##### GIVEN INFORMATION
import Literature.Analysis.FluidPDE.TransversePullback
import HarnessLib

/-!
# Pull-backs along arbitrary integer transverse forms of a lattice direction (no orthogonality),
# and the single-geodesic datum of a unimodular completion

Analysis/FluidPDE support file on the discharge path of `Torus.DeLellisKwon2022_thm11`
(everything proved; no named facts). The Mikado profiles of De Lellis–Kwon, Anal. PDE 15 (2022) =
arXiv:2006.06482, §3 ("`U_f = f ψ_f` for some smooth `ψ_f` with `f·∇ψ_f = 0`", supported in a thin
tube around the closed geodesic `l_f` of direction `f ∈ ℤ³`, (3.6)) are needed for 270 directions
`f` (`DLK.dir`, `MikadoDirectionFamilies`), almost none of which admits ORTHOGONAL integer transverse
forms with an integer section — the hypothesis `orth` of the tree's `TransverseDatum`
(`TransversePullback`, built for the Cheskidov–Luo directions `e_i, e_i ± 2e_j` and needed there
only for the weighted-Laplacian formula `laplacian_pull`). This file records the orthogonality-free
part of that theory:

* `LineDatum d m` — integer forms `A : d → m → ℤ` annihilating a direction `k : d → ℤ`, with an
  integer section `B` (`BA = 1`); every `TransverseDatum` is one (`TransverseDatum.toLineDatum`);
* `LineDatum.hom` (`L : 𝕋^d →+ 𝕋^m`, continuous, surjective), `LineDatum.lin` (the real-linear
  lift, `L ∘ proj = proj ∘ L̃`), `LineDatum.pull G = G ∘ L` with: smoothness, the chain rule
  `D(G ∘ L)(x) = DG(Lx) ∘ L̃`, **invariance along `k`** (`fderiv_pull_dir`,
  `sum_mul_partialDeriv_pull`: `∑ₗ kₗ ∂ₗ(G ∘ L) = 0` — DLK's `f·∇ψ_f = 0`), `∂ₗ(G ∘ L)`, measure
  preservation and `∫_{𝕋^d} (G ∘ L) = ∫_{𝕋^m} G` (so all moments `⟨ψ⟩, ⟨ψ²⟩, ⟨ψ³⟩` of pulled-back
  profiles are those of `G`, cf. DLK (3.5));
* `LineDatum.ofUnimodular` — for `d = 3`, `m = 2`: from an integer matrix `M` with integer inverse
  `N` (`MN = NM = 1`; rows `θ₀, θ₁, θ₂` of `M`), the datum with forms `θ₀, θ₁`, direction `k` = the
  last column of `N`, section = the first two columns of `N`. (The remaining geometric facts — the
  kernel of `L` is exactly the closed geodesic of direction `k`, and pull-backs of profiles
  supported near `0 ∈ 𝕋²` are supported in a tube around it — are the subject of a sequel.)

The proofs are those of `TransversePullback` verbatim, minus orthogonality.

## References

* C. De Lellis, H. Kwon, Anal. PDE 15 (2022) = arXiv:2006.06482, §3 (Mikado flows `U_f = f ψ_f`,
  `f·∇ψ_f = 0`, (3.5), (3.6)). [DelellisKwon2022]
* A. Cheskidov, X. Luo, Invent. Math. 229 (2022) = arXiv:2009.06596, §4.1 (the pull-back device).
  [CheskidovLuo2022]
-/

noncomputable section

open Set Filter Topology Function MeasureTheory
open scoped ContDiff

namespace Literature.Analysis.FluidPDE

open FunctionSpaces FunctionSpaces.Torus

/-- **Integer transverse data of a lattice direction, without orthogonality**: integer forms `A`
(the map `(L y)_{l'} = ∑ₗ A l l' yₗ`), the direction `k` annihilated by the forms, and an integer
section `B` with `BA = 1`. [folklore] -/
structure LineDatum (d m : Type*) [Fintype d] [Fintype m] [DecidableEq m] where
  /-- the integer transverse forms (columns) -/
  A : d → m → ℤ
  /-- the lattice direction -/
  k : d → ℤ
  /-- an integer section -/
  B : m → d → ℤ
  /-- The forms annihilate the direction. -/
  annih : ∀ l' : m, ∑ l, A l l' * k l = 0
  /-- `B A = 1`. -/
  rightInv : ∀ l' l'' : m, ∑ l, B l' l * A l l'' = if l' = l'' then 1 else 0

/-- Every `TransverseDatum` is a `LineDatum` (forget the weights and the orthogonality). [folklore] -/
def TransverseDatum.toLineDatum {d m : Type*} [Fintype d] [Fintype m] [DecidableEq m]
    (T : TransverseDatum d m) : LineDatum d m where
  A := T.A
  k := T.k
  B := T.B
  annih := T.annih
  rightInv := T.rightInv

namespace LineDatum

variable {d m : Type*} [Fintype d] [Fintype m] [DecidableEq m]
variable (T : LineDatum d m)

/-- The transverse map `L : 𝕋^d → 𝕋^m`, `(L y)_{l'} = ∑ₗ A l l' • yₗ`, a group homomorphism. [folklore] -/
def hom : UnitAddTorus d →+ UnitAddTorus m where
  toFun y := fun l' => ∑ l, T.A l l' • y l
  map_zero' := by funext l'; simp
  map_add' y y' := by funext l'; simp [Finset.sum_add_distrib]

/-- Unfolding `L`. [folklore] -/
theorem hom_apply (y : UnitAddTorus d) (l' : m) : T.hom y l' = ∑ l, T.A l l' • y l := rfl

/-- `L` is continuous. [folklore] -/
theorem continuous_hom : Continuous T.hom := by
  refine continuous_pi fun l' => ?_
  simp only [hom_apply]
  exact continuous_finsetSum _ fun l _ => (continuous_zsmul _).comp (continuous_apply l)

/-- The real-linear lift `L̃ : ℝ^d → ℝ^m`, `(L̃ v)_{l'} = ∑ₗ A l l' vₗ`. [folklore] -/
def lin : EuclideanSpace ℝ d →L[ℝ] EuclideanSpace ℝ m :=
  LinearMap.toContinuousLinearMap
    { toFun := fun v => WithLp.toLp 2 fun l' => ∑ l, (T.A l l' : ℝ) * v l
      map_add' := fun v w => by
        ext l'; simp [Finset.sum_add_distrib, mul_add]
      map_smul' := fun a v => by
        ext l'; simp [Finset.mul_sum, mul_left_comm] }

/-- Unfolding `L̃`. [folklore] -/
theorem lin_apply (v : EuclideanSpace ℝ d) (l' : m) : T.lin v l' = ∑ l, (T.A l l' : ℝ) * v l := rfl

/-- **`L ∘ proj = proj ∘ L̃`** (integer coefficients descend to the torus). [folklore] -/
theorem hom_proj (y : EuclideanSpace ℝ d) : T.hom (proj y) = proj (T.lin y) := by
  funext l'
  rw [hom_apply, proj_apply, lin_apply, TransverseDatum.coe_sum_unitAddCircle]
  refine Finset.sum_congr rfl fun l _ => ?_
  rw [proj_apply, ← zsmul_eq_mul, AddCircle.coe_zsmul]

/-- `L` is onto (the integer section `B` provides preimages). [folklore] -/
theorem hom_surjective : Surjective T.hom := by
  intro z
  refine ⟨fun l => ∑ l', T.B l' l • z l', funext fun l'' => ?_⟩
  rw [hom_apply]
  simp only [Finset.smul_sum, smul_smul]
  rw [Finset.sum_comm]
  have : ∀ l', ∑ l, (T.A l l'' * T.B l' l) • z l' = (if l' = l'' then (1 : ℤ) else 0) • z l' := fun l' => by
    rw [← Finset.sum_smul, ← T.rightInv l' l'']
    exact congrArg (· • z l') (Finset.sum_congr rfl fun l _ => mul_comm _ _)
  simp only [this, ite_smul, one_smul, zero_smul, Finset.sum_ite_eq', Finset.mem_univ, if_true]

/-- The direction as a real vector `k̃ ∈ ℝ^d`. [folklore] -/
def dirVec : EuclideanSpace ℝ d := WithLp.toLp 2 fun l => (T.k l : ℝ)

/-- Unfolding `dirVec`. [folklore] -/
theorem dirVec_apply (l : d) : T.dirVec l = (T.k l : ℝ) := rfl

/-- `L̃ k̃ = 0`: the forms annihilate the direction. [folklore] -/
theorem lin_dirVec : T.lin T.dirVec = 0 := by
  ext l'
  rw [lin_apply]
  simp only [PiLp.zero_apply, dirVec_apply]
  have := T.annih l'
  exact_mod_cast this

/-! ## Pull-back of functions along `L` -/

variable {F : Type*}

/-- The pull-back `G ∘ L` of a function on `𝕋^m` to `𝕋^d`. [folklore] -/
def pull (G : UnitAddTorus m → F) : UnitAddTorus d → F := G ∘ T.hom

/-- Unfolding `pull`. [folklore] -/
theorem pull_apply (G : UnitAddTorus m → F) (y : UnitAddTorus d) : T.pull G y = G (T.hom y) := rfl

/-- `lift (G ∘ L) = lift G ∘ L̃`. [folklore] -/
theorem lift_pull (G : UnitAddTorus m → F) : lift (T.pull G) = lift G ∘ T.lin := by
  funext y
  simp only [lift_apply, comp_apply, pull_apply, hom_proj]

/-- `liftAt (G ∘ L) x = liftAt G (L x) ∘ L̃` (`L` is additive). [folklore] -/
theorem liftAt_pull (G : UnitAddTorus m → F) (x : UnitAddTorus d) :
    liftAt (T.pull G) x = liftAt G (T.hom x) ∘ T.lin := by
  funext v
  simp only [liftAt_apply, comp_apply, pull_apply, map_add, hom_proj]

/-- The support of a pull-back is the preimage of the support. [folklore] -/
theorem support_pull [Zero F] (G : UnitAddTorus m → F) : Function.support (T.pull G) = T.hom ⁻¹' Function.support G :=
  rfl

/-- Pull-backs of nonzero values come from the support of `G`: `(G ∘ L) y ≠ 0 → G (L y) ≠ 0`. [folklore] -/
theorem apply_hom_ne_zero_of_pull_ne_zero [Zero F] {G : UnitAddTorus m → F} {y : UnitAddTorus d}
    (h : T.pull G y ≠ 0) : G (T.hom y) ≠ 0 :=
  h

variable [NormedAddCommGroup F] [NormedSpace ℝ F]

/-- Pull-backs of smooth functions are smooth. [folklore] -/
theorem isSmooth_pull {G : UnitAddTorus m → F} (hG : IsSmooth G) : IsSmooth (T.pull G) := by
  unfold IsSmooth
  rw [lift_pull]
  exact hG.comp T.lin.contDiff

/-- Pull-backs of `C^n` functions are `C^n`. [folklore] -/
theorem isContDiff_pull {n : WithTop ℕ∞} {G : UnitAddTorus m → F} (hG : IsContDiff n G) : IsContDiff n (T.pull G) := by
  unfold IsContDiff
  rw [lift_pull]
  exact hG.comp T.lin.contDiff

/-- **Chain rule**: `D(G ∘ L)(x) = DG(L x) ∘ L̃`. [folklore] -/
theorem fderiv_pull {G : UnitAddTorus m → F} (hG : IsContDiff 1 G) (x : UnitAddTorus d) :
    Torus.fderiv (T.pull G) x = (Torus.fderiv G (T.hom x)).comp T.lin := by
  rw [Torus.fderiv, Torus.fderiv, liftAt_pull]
  have hd : DifferentiableAt ℝ (liftAt G (T.hom x)) (T.lin 0) := by
    rw [map_zero]
    exact ((hG.liftAt _).differentiable one_ne_zero) _
  rw [fderiv_comp 0 hd T.lin.differentiableAt, T.lin.fderiv, map_zero]

/-- **Directional invariance**: `D(G ∘ L)(x) k̃ = 0` — the pulled-back profile is constant along the
direction (DLK: "`U_f = f ψ_f` ... with `f·∇ψ_f = 0`"). [cite: DelellisKwon2022, §3 (f·∇ψ_f = 0)] -/
theorem fderiv_pull_dir {G : UnitAddTorus m → F} (hG : IsContDiff 1 G) (x : UnitAddTorus d) :
    Torus.fderiv (T.pull G) x T.dirVec = 0 := by
  rw [fderiv_pull T hG, ContinuousLinearMap.comp_apply, lin_dirVec, map_zero]

/-- `∂ₗ (G ∘ L) (x) = ∑_{l'} A l l' ∂_{l'} G (L x)`. [folklore] -/
theorem partialDeriv_pull [DecidableEq d] {G : UnitAddTorus m → F} (hG : IsContDiff 1 G) (l : d) (x : UnitAddTorus d) :
    partialDeriv l (T.pull G) x = ∑ l', (T.A l l' : ℝ) • partialDeriv l' G (T.hom x) := by
  rw [partialDeriv_eq_fderiv_apply (T.isContDiff_pull hG) l x, fderiv_pull T hG, ContinuousLinearMap.comp_apply,
    fderiv_apply_eq_sum_partialDeriv hG]
  refine Finset.sum_congr rfl fun l' _ => ?_
  rw [lin_apply]
  congr 1
  simp [Finset.sum_ite_eq']

/-- **`k·∇(G ∘ L) = 0`** in coordinates: `∑ₗ kₗ ∂ₗ (G ∘ L) (x) = 0` (the form in which
`f·∇ψ_f = 0` enters `div U_f = 0` and `(U_f·∇)U_f = 0`). [cite: DelellisKwon2022, §3 (f·∇ψ_f = 0)] -/
theorem sum_smul_partialDeriv_pull [DecidableEq d] {G : UnitAddTorus m → F} (hG : IsContDiff 1 G) (x : UnitAddTorus d) :
    ∑ l, (T.k l : ℝ) • partialDeriv l (T.pull G) x = 0 := by
  have h := T.fderiv_pull_dir hG x
  rw [fderiv_apply_eq_sum_partialDeriv (T.isContDiff_pull hG)] at h
  simpa [dirVec_apply] using h

/-- Scalar form of the invariance: `∑ₗ kₗ ∂ₗψ(x) = 0` for `ψ = G ∘ L` real valued. [cite: DelellisKwon2022, §3 (f·∇ψ_f = 0)] -/
theorem sum_mul_partialDeriv_pull [DecidableEq d] {G : UnitAddTorus m → ℝ} (hG : IsContDiff 1 G) (x : UnitAddTorus d) :
    ∑ l, (T.k l : ℝ) * partialDeriv l (T.pull G) x = 0 := by
  simpa [smul_eq_mul] using T.sum_smul_partialDeriv_pull hG x

/-! ## `L` preserves the Haar probability measures -/

/-- **`L_* vol_{𝕋^d} = vol_{𝕋^m}`** (continuous surjective homomorphism of compact groups). [folklore] -/
theorem map_hom_volume : Measure.map T.hom (volume : Measure (UnitAddTorus d)) = volume := by
  have hm : Measurable T.hom := T.continuous_hom.measurable
  haveI : (Measure.map T.hom (volume : Measure (UnitAddTorus d))).IsAddHaarMeasure :=
    Measure.isAddHaarMeasure_map_of_isFiniteMeasure (volume : Measure (UnitAddTorus d)) T.hom
      T.continuous_hom T.hom_surjective
  haveI : IsProbabilityMeasure (Measure.map T.hom (volume : Measure (UnitAddTorus d))) :=
    Measure.isProbabilityMeasure_map hm.aemeasurable
  exact Measure.isAddHaarMeasure_eq_of_isProbabilityMeasure _ _

/-- `L` is measure preserving between the Haar probability measures. [folklore] -/
theorem measurePreserving_hom : MeasurePreserving T.hom (volume : Measure (UnitAddTorus d)) volume :=
  ⟨T.continuous_hom.measurable, T.map_hom_volume⟩

/-- **Integrals of pull-backs**: `∫_{𝕋^d} G(L y) dy = ∫_{𝕋^m} G(z) dz` — the moments
`⟨ψ⟩, ⟨ψ²⟩, ⟨ψ³⟩` of a pulled-back profile are those of `G` (DLK (3.5)). [cite: DelellisKwon2022, §3.1 (3.5)] -/
theorem integral_pull {E : Type*} [NormedAddCommGroup E] [NormedSpace ℝ E] (G : UnitAddTorus m → E)
    (hG : AEStronglyMeasurable G volume) : ∫ y, T.pull G y = ∫ z, G z := by
  have h := integral_map (μ := (volume : Measure (UnitAddTorus d))) T.continuous_hom.measurable.aemeasurable
    (f := G) (by rw [T.map_hom_volume]; exact hG)
  rw [T.map_hom_volume] at h
  rw [h]
  rfl

/-- Moments of pulled-back real profiles: `∫ (G ∘ L)^p = ∫ G^p` for continuous `G`. [cite: DelellisKwon2022, §3.1 (3.5)] -/
theorem integral_pull_pow {G : UnitAddTorus m → ℝ} (hG : Continuous G) (p : ℕ) :
    ∫ y, T.pull G y ^ p = ∫ z, G z ^ p := by
  have : (fun y => T.pull G y ^ p) = T.pull fun z => G z ^ p := rfl
  rw [this]
  exact T.integral_pull _ (hG.pow p).aestronglyMeasurable

end LineDatum

/-! ## The datum of a unimodular completion (`d = 3`, `m = 2`) -/

namespace LineDatum

/-- **The line datum of a unimodular integer matrix**: given `M, N ∈ ℤ^{3×3}` with `N M = 1` and
`M N = 1` (rows `θ₀, θ₁, θ₂` of `M`), the forms are `θ₀, θ₁` (`A l l' = M l' l`), the direction is
the last column of `N` (`k l = N l 2`, so `θᵢ·k = (MN)ᵢ₂ = 0` for `i = 0,1`), and the section is
`B l' l = N l l'` (`∑ₗ N l l' M l'' l = (MN)_{l'' l'} = δ`). For a primitive `f ∈ ℤ³` a unimodular
`M` with `N e₂ = f` exists (extended Euclid), and the kernel of the resulting `L` is the single
closed geodesic of direction `f` (sequel). [folklore] -/
def ofUnimodular (M N : Matrix (Fin 3) (Fin 3) ℤ) (hMN : M * N = 1) : LineDatum (Fin 3) (Fin 2) where
  A l l' := M (Fin.castSucc l') l
  k l := N l 2
  B l' l := N l (Fin.castSucc l')
  annih l' := by
    have h := congrFun (congrFun hMN (Fin.castSucc l')) 2
    rw [Matrix.mul_apply, Matrix.one_apply, if_neg (by fin_cases l' <;> decide)] at h
    simpa using h
  rightInv l' l'' := by
    have h := congrFun (congrFun hMN (Fin.castSucc l'')) (Fin.castSucc l')
    rw [Matrix.mul_apply, Matrix.one_apply] at h
    simp only [Fin.castSucc_inj] at h
    have h' : ∑ l, N l (Fin.castSucc l') * M (Fin.castSucc l'') l = if l'' = l' then 1 else 0 := by
      rw [← h]
      exact Finset.sum_congr rfl fun l _ => by ring
    rw [h']
    by_cases hll : l' = l''
    · subst hll; simp
    · rw [if_neg hll, if_neg (Ne.symm hll)]

/-- The direction of `ofUnimodular M N` is the last column of `N`. [folklore] -/
@[simp] theorem ofUnimodular_k (M N : Matrix (Fin 3) (Fin 3) ℤ) (hMN : M * N = 1) (l : Fin 3) :
    (ofUnimodular M N hMN).k l = N l 2 := rfl

/-- The forms of `ofUnimodular M N` are the first two rows of `M`. [folklore] -/
@[simp] theorem ofUnimodular_A (M N : Matrix (Fin 3) (Fin 3) ℤ) (hMN : M * N = 1) (l : Fin 3) (l' : Fin 2) :
    (ofUnimodular M N hMN).A l l' = M (Fin.castSucc l') l := rfl

end LineDatum

end Literature.Analysis.FluidPDE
##########
§ WORK ITEM
Will you return exactly the lines above from the one with "partialDeriv l (T.pull G) x = ∑" down to the one with "rw [fderiv_apply_eq_sum_partialDeriv (T.isContDiff_pull", counting both as part of the range?

§ EXERCISE ANSWER
    partialDeriv l (T.pull G) x = ∑ l', (T.A l l' : ℝ) • partialDeriv l' G (T.hom x) := by
  rw [partialDeriv_eq_fderiv_apply (T.isContDiff_pull hG) l x, fderiv_pull T hG, ContinuousLinearMap.comp_apply,
    fderiv_apply_eq_sum_partialDeriv hG]
  refine Finset.sum_congr rfl fun l' _ => ?_
  rw [lin_apply]
  congr 1
  simp [Finset.sum_ite_eq']

/-- **`k·∇(G ∘ L) = 0`** in coordinates: `∑ₗ kₗ ∂ₗ (G ∘ L) (x) = 0` (the form in which
`f·∇ψ_f = 0` enters `div U_f = 0` and `(U_f·∇)U_f = 0`). [cite: DelellisKwon2022, §3 (f·∇ψ_f = 0)] -/
theorem sum_smul_partialDeriv_pull [DecidableEq d] {G : UnitAddTorus m → F} (hG : IsContDiff 1 G) (x : UnitAddTorus d) :
    ∑ l, (T.k l : ℝ) • partialDeriv l (T.pull G) x = 0 := by
  have h := T.fderiv_pull_dir hG x
  rw [fderiv_apply_eq_sum_partialDeriv (T.isContDiff_pull hG)] at h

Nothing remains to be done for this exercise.